Yes, I certainly could do everything in GNU screen, and watch video using aalib, but this 2006.
Also, once Gnash is usable, I will need 3D acceleration just to browse the web (yes, I see the stupidity in that, but hey)...
I love it when people use subjects like "You don't understand, stupid", and then proceed with the verbal diarrhea.
I mean, you got the spirit right, but many of your details are wrong. Next time you call somebody stupid, please try to have a clue what you are talking about.

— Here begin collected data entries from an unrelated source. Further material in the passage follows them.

import Summits.ResolutionOfSingularities.ResolutionOfSingularities.Theses.FrobeniusLadder
import Summits.ResolutionOfSingularities.ResolutionOfSingularities.Theorems.FRationalResolution.Negative.FiniteTypeLoadBearing
import Literature.AlgebraicGeometry.Resolution.QuasiProjectiveResolution
import Literature.AlgebraicGeometry.Resolution.CanonicalResolutionProofs
import Literature.AlgebraicGeometry.Resolution.RegularLocusDense
import Literature.AlgebraicGeometry.Resolution.ResolutionOfComponents
import Mathlib.AlgebraicGeometry.FunctionField
import Summits.ResolutionOfSingularities.ResolutionOfSingularities.Theorems.FrobeniusLadderFRationalResolutionStubRungsOfSummit
import HarnessLib

/-! # Disproof of `FRationalResolution` — findings (crux stmt-ResolutionOfSingularities-15317, route FrobeniusLadder)

Standing disprover `refuter-cdisprove-stmt-ResolutionOfSingularities-15317-0`, cycle 1 (2026-08-16).

VERDICT SO FAR: NO KILL IS POSSIBLE SHORT OF `¬ ResolutionOfSingularities` — the crux is the summit restricted
to the residual class (theorem `not_summit_of_not_fRationalResolution`, §0). Everything below is therefore
LOAD-BEARING / FAITHFULNESS analysis for the provers and the planner, all kernel-checked.

* §0 Sandwich. `¬crux → ¬summit` (`not_summit_of_not_fRationalResolution`); `crux → crux-without-IsReduced`
  (`fRationalResolution_imp_withoutReduced`: the hypothesis `IsReduced X` is REDUNDANT — the F-rational model
  `X'` is reduced, separated and of finite type over `k` through `π ≫ f`, is its own model along `𝟙 X'`, and
  resolutions transport along `π`). Provers may ignore `hred`.
* §1 Faithfulness of the typed stalk clause ("every ideal generated by a full s.o.p. is tightly closed",
  with `∀ e ≥ 0` in place of `e ≫ 0`): `exists_forall_of_eventually` (in a domain the two closures agree:
  replace `c` by `c·y^(p^e₀)`); `clause_of_field` (dimension-0 stalks = function fields satisfy it, so the
  clause is never vacuous); `not_forall_mem_span_pow_of_clause` (the clause forces `⋂ₙ (tⁿ) ∌ c ≠ 0` for every
  `t` with `√(t) = 𝔪` once `d ≥ 1`: automatic for Noetherian stalks (Krull), it is exactly what excludes
  valuation rings of rank ≥ 2 while ADMITTING non-Noetherian rank-1 behaviour — see §2).
* §2 Load-bearing hypotheses (drop one at a time):
  - `LocallyOfFiniteType f`: LOAD-BEARING, LANDED — `Theorems/FRationalResolution/Negative/PerfectClosureLevels.lean`
    (p129263: `Core.mem_span_of_total_of_archimedean`, `Witness.*`) and
    `Theorems/FRationalResolution/Negative/FiniteTypeLoadBearing.lean`
    (`Negative.fRationalResolution_false_without_locallyOfFiniteType[_at]`, `Negative.clause_localizationAtPrime`),
    re-exported below as `fRationalResolution_false_without_locallyOfFiniteType :
    ¬ FRationalResolutionWithoutLocallyOfFiniteType`. Witness `X = X' = Spec (PerfectClosure 𝔽_p[X] p)`, `π = 𝟙`:
    every stalk is a (non-Noetherian!) domain satisfying the clause — localizations of the perfection of `𝔽_p[X]`
    are totally ordered by divisibility and archimedean, and in any such domain every f.g. ideal is tightly
    closed in the inline sense — while `Spec` of a perfect domain with non-open generic point has no resolution
    (`Literature…not_hasResolution_spec_of_forall_exists_pow_eq`). MORAL: the clause alone does not make stalks
    Noetherian/excellent; any proof must take that from `LocallyOfFiniteType f`.
  - `IsReduced X`: REDUNDANT (§0).
  - `IsBirational π`: without it the crux IS the summit (`X' = ∅` is then a proper model of every `X`):
    theorem `withoutIsBirational_iff_summit` (§2); with it, `X' = ∅` is NOT a junk model (a dense `U ⊆ X`
    with `π ∣_ U` an iso from `∅` forces `X = ∅`).
  - `IsProper π`: without it the crux IS the summit (`X'` = regular locus `Reg X ↪ X`: open by Matsumura
    30.5 Cor. — `isOpen_regularLocus_of_locallyOfFiniteType_field`, in the tree —, dense for reduced `X`,
    regular stalks satisfy the clause): theorem `withoutIsProper_iff_summit` (§2).
  - `p.Prime` / `CharP k p`: COSMETIC (`p = 0`, i.e. `CharP k 0`: the clause at `e ≥ 1` reads `c ∈ ⊤` since
    `0^e = 0`, and at `e = 0` it reads `c·y ∈ (s) ⇒ y ∈ (s)`, which fails in every Noetherian local domain of
    dimension `d ≥ 1` (`y = 1`, `c` a non-zero parameter), so every stalk of a model `X'` is a FIELD, `X'` is
    regular and `π` itself is a resolution — the `p = 0` instance is TRUE; composite `p` or `p = 1`:
    `CharP k p` is uninhabited for a field, vacuous). Not formalised (needs existence of systems of
    parameters to instantiate the `d`-slot). Note only.
  - `IsSeparated f` / `QuasiCompact f`: the variants are again summit-type statements; not refutable here.
* §3 Line `Sketch` (PICKED 2026-08-16): worker stubs `stub_transport`, `stub_clause_of_ringEquiv` (both landed),
  `stub_components`, `stub_rungsOfSummit` are TRUE; lead stubs `stub_weaklyFRegularModification` (rung 3½) and
  `stub_weaklyFRegularResolution` (rung 4′) are summit-implied open problems — no stub is refutable short of
  ¬summit; joint sufficiency is the lead's checked `FRationalResolution_of`. The calibration
  `NEGATIVE-suspension-calibration.md` (hyperbolic suspensions `yz + f` are strongly F-regular for every `f`)
  prices rung 4′ at summit strength two dimensions down; nothing in this file contradicts it.
* §4 Near-misses / not attempted: an F-rational NON-regular local ring in Lean (would show the residual class
  is non-trivial inside Lean; needs tight closure of `k[x,y,z]/(xy-z²)` — positive-side work, skipped);
  dropping the CLAUSE itself (keeping proper + birational + locally integral) ⇔ summit:
  theorem `withoutTightClosure_iff_summit` (§2, via `resolutionOfSingularities_iff_integral`).
  SUMMARY OF §2: of the crux's hypotheses, `LocallyOfFiniteType` is refutably load-bearing, `IsProper`,
  `IsBirational` and the tight-closure clause EACH separate the crux from the full summit (drop any one and
  the statement is literally `ResolutionOfSingularities`), `IsReduced` is redundant, `p.Prime` is cosmetic;
  the residual content is exactly "F-rational (finite type) ⇒ resolvable".
* §5 Print search for a kill (2026-08-16; local searchd down — ConnectionReset —, OpenAlex 429): arXiv
  "F-rational resolution singularities" (20 rows: Tanaka 1502.07236 tautness of 2-dim F-regular/F-pure
  rational singularities, Hsiao 1310.6473 matrix Schubert F-rationality, … — no statement either way on
  resolvability of F-rational varieties in dim ≥ 4), zbMATH "F-rational singularities resolution blow-up
  characteristic p" (1 row, irrelevant); `ledger negatives` for the summit: none touching F-singularities.
  As expected for a summit-implied statement: no counterexample can be in print unless resolution fails.
-/

set_option linter.dupNamespace false

noncomputable section

open CategoryTheory AlgebraicGeometry TopologicalSpace
open Literature.AlgebraicGeometry.Resolution Literature.RingTheory.TightClosure
open Summit.ResolutionOfSingularities.ResolutionOfSingularities.Theses.FrobeniusLadder (FRationalResolution)

namespace Summit.ResolutionOfSingularities.ResolutionOfSingularities.Cruxes.FRationalResolution.Disproof

/-! ## §0 Sandwich: the crux is summit-implied; `IsReduced` is redundant -/

/-- UPPER BOUND: a refutation of the crux refutes the summit (the crux's conclusion is the summit's
conclusion for the same `X`, its extra hypothesis is discarded). Hence no refutation of
`FRationalResolution` exists unless resolution of singularities in positive characteristic fails. -/
theorem not_summit_of_not_fRationalResolution (h : ¬ FRationalResolution) :
    ¬ _root_.ResolutionOfSingularities := by
  intro hs
  apply h
  intro p hp k _ _ X f hsep hft hqc hred _
  exact (_root_.ResolutionOfSingularities_iff.mp hs) p hp k X f hsep hft hqc hred

/-- The crux's stalk clause for a scheme `X'` and an exponent base `p` (verbatim from the route file). -/
def Clause (p : ℕ) (X' : Scheme.{0}) : Prop :=
  ∀ x : X', IsDomain (X'.presheaf.stalk x) ∧ ∀ d : ℕ, ringKrullDim (X'.presheaf.stalk x) = d →
    ∀ s : Fin d → X'.presheaf.stalk x, (Ideal.span (Set.range s)).radical.IsMaximal →
    ∀ y c : X'.presheaf.stalk x, c ≠ 0 →
    (∀ e : ℕ, c * y ^ p ^ e ∈ Ideal.span ((fun z : X'.presheaf.stalk x => z ^ p ^ e) ''
      (Ideal.span (Set.range s) : Set (X'.presheaf.stalk x)))) → y ∈ Ideal.span (Set.range s)

/-- The crux, restated through `Clause` (definitional). -/
theorem fRationalResolution_iff_clause :
    FRationalResolution ↔ ∀ p : ℕ, p.Prime → ∀ (k : Type) [Field k] [CharP k p] (X : Scheme.{0})
      (f : X ⟶ Spec (.of k)), IsSeparated f → LocallyOfFiniteType f → QuasiCompact f → IsReduced X →
      (∃ (X' : Scheme.{0}) (π : X' ⟶ X), IsProper π ∧ IsBirational π ∧ Clause p X') →
      Scheme.HasResolution X :=
  Iff.rfl

/-- `IsReduced X` IS REDUNDANT: the crux implies its own variant with `IsReduced X` dropped. The model
`X'` has reduced stalks (domains), is separated and of finite type over `k` through `π ≫ f` (`π` proper),
is its own F-rational model along `𝟙 X'`, so the crux resolves `X'`, and
`Scheme.HasResolution.of_isBirational` transports the resolution down `π`. -/
theorem fRationalResolution_imp_withoutReduced (h : FRationalResolution) :
    ∀ p : ℕ, p.Prime → ∀ (k : Type) [Field k] [CharP k p] (X : Scheme.{0})
      (f : X ⟶ Spec (.of k)), IsSeparated f → LocallyOfFiniteType f → QuasiCompact f →
      (∃ (X' : Scheme.{0}) (π : X' ⟶ X), IsProper π ∧ IsBirational π ∧ Clause p X') →
      Scheme.HasResolution X := by
  intro p hp k _ _ X f hsep hft hqc ⟨X', π, hπ, hbir, hcl⟩
  haveI := hπ
  haveI := hsep
  haveI := hft
  haveI := hqc
  haveI : ∀ x : X', _root_.IsReduced (X'.presheaf.stalk x) := fun x => by
    haveI := (hcl x).1
    infer_instance
  have hred : IsReduced X' := isReduced_of_isReduced_stalk X'
  have hX' : Scheme.HasResolution X' := by
    refine h p hp k X' (π ≫ f) inferInstance inferInstance inferInstance hred
      ⟨X', 𝟙 X', inferInstance, ⟨⊤, ?_, ?_, ?_⟩, hcl⟩
    · simp
    · simp
    · infer_instance
  exact Scheme.HasResolution.of_isBirational π hbir hX'

/-! ## §1 Faithfulness of the typed clause -/

/-- `∀ e ≥ e₀` upgrades to `∀ e ≥ 0` in a domain (replace `c` by `c·y^(p^e₀)`): the route's inline
"tightly closed" (all `e`) is the textbook tight closure (`e ≫ 0`) for the domain stalks it is applied to. -/
theorem exists_forall_of_eventually {A : Type*} [CommRing A] [IsDomain A] {p : ℕ} (hp : 0 < p)
    (I : Ideal A) {y c : A} (hc : c ≠ 0) (e₀ : ℕ)
    (h : ∀ e, e₀ ≤ e → c * y ^ p ^ e ∈ Ideal.span ((fun z : A => z ^ p ^ e) '' (I : Set A))) :
    ∃ c' : A, c' ≠ 0 ∧
      ∀ e, c' * y ^ p ^ e ∈ Ideal.span ((fun z : A => z ^ p ^ e) '' (I : Set A)) := by
  by_cases hy : y = 0
  · refine ⟨c, hc, fun e => ?_⟩
    rw [hy, zero_pow (pow_ne_zero _ hp.ne'), mul_zero]
    exact Ideal.zero_mem _
  refine ⟨c * y ^ p ^ e₀, mul_ne_zero hc (pow_ne_zero _ hy), fun e => ?_⟩
  rcases le_or_gt e₀ e with hle | hlt
  · rw [mul_assoc, mul_comm (y ^ p ^ e₀), ← mul_assoc]
    exact Ideal.mul_mem_right _ _ (h e hle)
  · have hsub : Ideal.span ((fun z : A => z ^ p ^ e₀) '' (I : Set A)) ≤
        Ideal.span ((fun z : A => z ^ p ^ e) '' (I : Set A)) := by
      refine Ideal.span_le.mpr ?_
      rintro _ ⟨z, hz, rfl⟩
      obtain ⟨m, hm⟩ : p ^ e ∣ p ^ e₀ := pow_dvd_pow p hlt.le
      have hm1 : 1 ≤ m := by
        rcases Nat.eq_zero_or_pos m with h0 | h0
        · rw [h0, mul_zero] at hm; exact absurd hm (pow_ne_zero _ hp.ne')
        · exact h0
      have hz' : z ^ p ^ e₀ = z ^ p ^ e * z ^ (p ^ e * (m - 1)) := by
        rw [← pow_add, hm]
        congr 1
        rcases Nat.exists_eq_add_of_le hm1 with ⟨m', rfl⟩
        simp [Nat.mul_add, Nat.add_comm]
      show z ^ p ^ e₀ ∈ Ideal.span ((fun z : A => z ^ p ^ e) '' (I : Set A))
      rw [hz']
      exact Ideal.mul_mem_right _ _ (Ideal.subset_span ⟨z, hz, rfl⟩)
    exact Ideal.mul_mem_right _ _ (hsub (h e₀ le_rfl))

/-- Dimension-0 stalks (fields) satisfy the clause (through `e = 0`: `c·y ∈ (0) ⇒ y = 0`); in particular
the hypothesis of the crux is never vacuous at generic points. -/
theorem clause_of_field (p : ℕ) (K : Type) [Field K] :
    IsDomain K ∧ ∀ d : ℕ, ringKrullDim K = d → ∀ s : Fin d → K,
      (Ideal.span (Set.range s)).radical.IsMaximal → ∀ y c : K, c ≠ 0 →
      (∀ e : ℕ, c * y ^ p ^ e ∈ Ideal.span ((fun z : K => z ^ p ^ e) ''
        (Ideal.span (Set.range s) : Set K))) → y ∈ Ideal.span (Set.range s) := by
  refine ⟨inferInstance, fun d _ s hmax y c hc h => ?_⟩
  have hI : Ideal.span (Set.range s) = ⊥ := by
    have h1 : (Ideal.span (Set.range s)).radical = ⊥ := Ideal.eq_bot_of_prime _
    exact le_bot_iff.mp (h1 ▸ Ideal.le_radical)
  have h0 := h 0
  rw [hI] at h0
  have hle : Ideal.span ((fun z : K => z ^ p ^ 0) '' ((⊥ : Ideal K) : Set K)) ≤ ⊥ := by
    rw [Ideal.span_le]
    rintro _ ⟨z, hz, rfl⟩
    have hz0 : z = 0 := by simpa using hz
    simp [hz0]
  have h00 : c * y ^ p ^ 0 = 0 := by simpa using hle h0
  rw [pow_zero, pow_one] at h00
  rw [hI, (mul_eq_zero.mp h00).resolve_left hc]
  exact Ideal.zero_mem _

First, this isn't a kernel panic, it's a local root exploit. The binary nVIDIA driver is just as capable as causing a kernel panic as any other "official" kernel code, since it runs in kernel space. Thus you are proclaiming the stability of nVIDIA's code in your statement, you just didn't realize it.
Second, it's called a binary blob (as opposed to a binary driver) because it is just that, a blob. It is true that most of the driver code exists within this blob, but it is not a driver by itself. nVIDIA provides source code which acts as a wrapper, so that the binary blob can interface with whatever version of kernel you happen to be running. Hence how the same binary blob can be used for Linux 2.4, Linux 2.6, various BSDs, Solaris, and others.
VMware and several other closed-source Linux supporters distribute their kernel modules the same way.
The exploit involves executing C code which uses the buffer overflow to replace the address of the free() function in your running copy of Xorg. I'm not saying it's impossible, but how is a web page going to make a Linux web browser execute arbitrary C code? ...
OK, I read a bit further, looks like you just need to create a malformed glyph in an embedded font. Not at all difficult to do with Java, Flash, or just plain HTML (or so I've heard, never seen an embedded HTML font in the wild). Damnit. Back to eLinks for me!
The OS manages access to your hardware. Without signifigant modifications to the hardware (hardware hypervisor), or a virtualization layer sitting between the hardware and multiple operating systems, it is currently impossible to boot two operating systems at the same time on the same CPU (or even multiple CPUs.)
Currently, all operating systems expect that they have complete access to hardware, so running 2 or more at the same time requires modifying the operating systems themselves (Xen), or incurring a signifigant performance hit to run un-modified operating systems (VMware.)
This is, of course, a vast over-simplification, but I hope it makes this a bit more clear.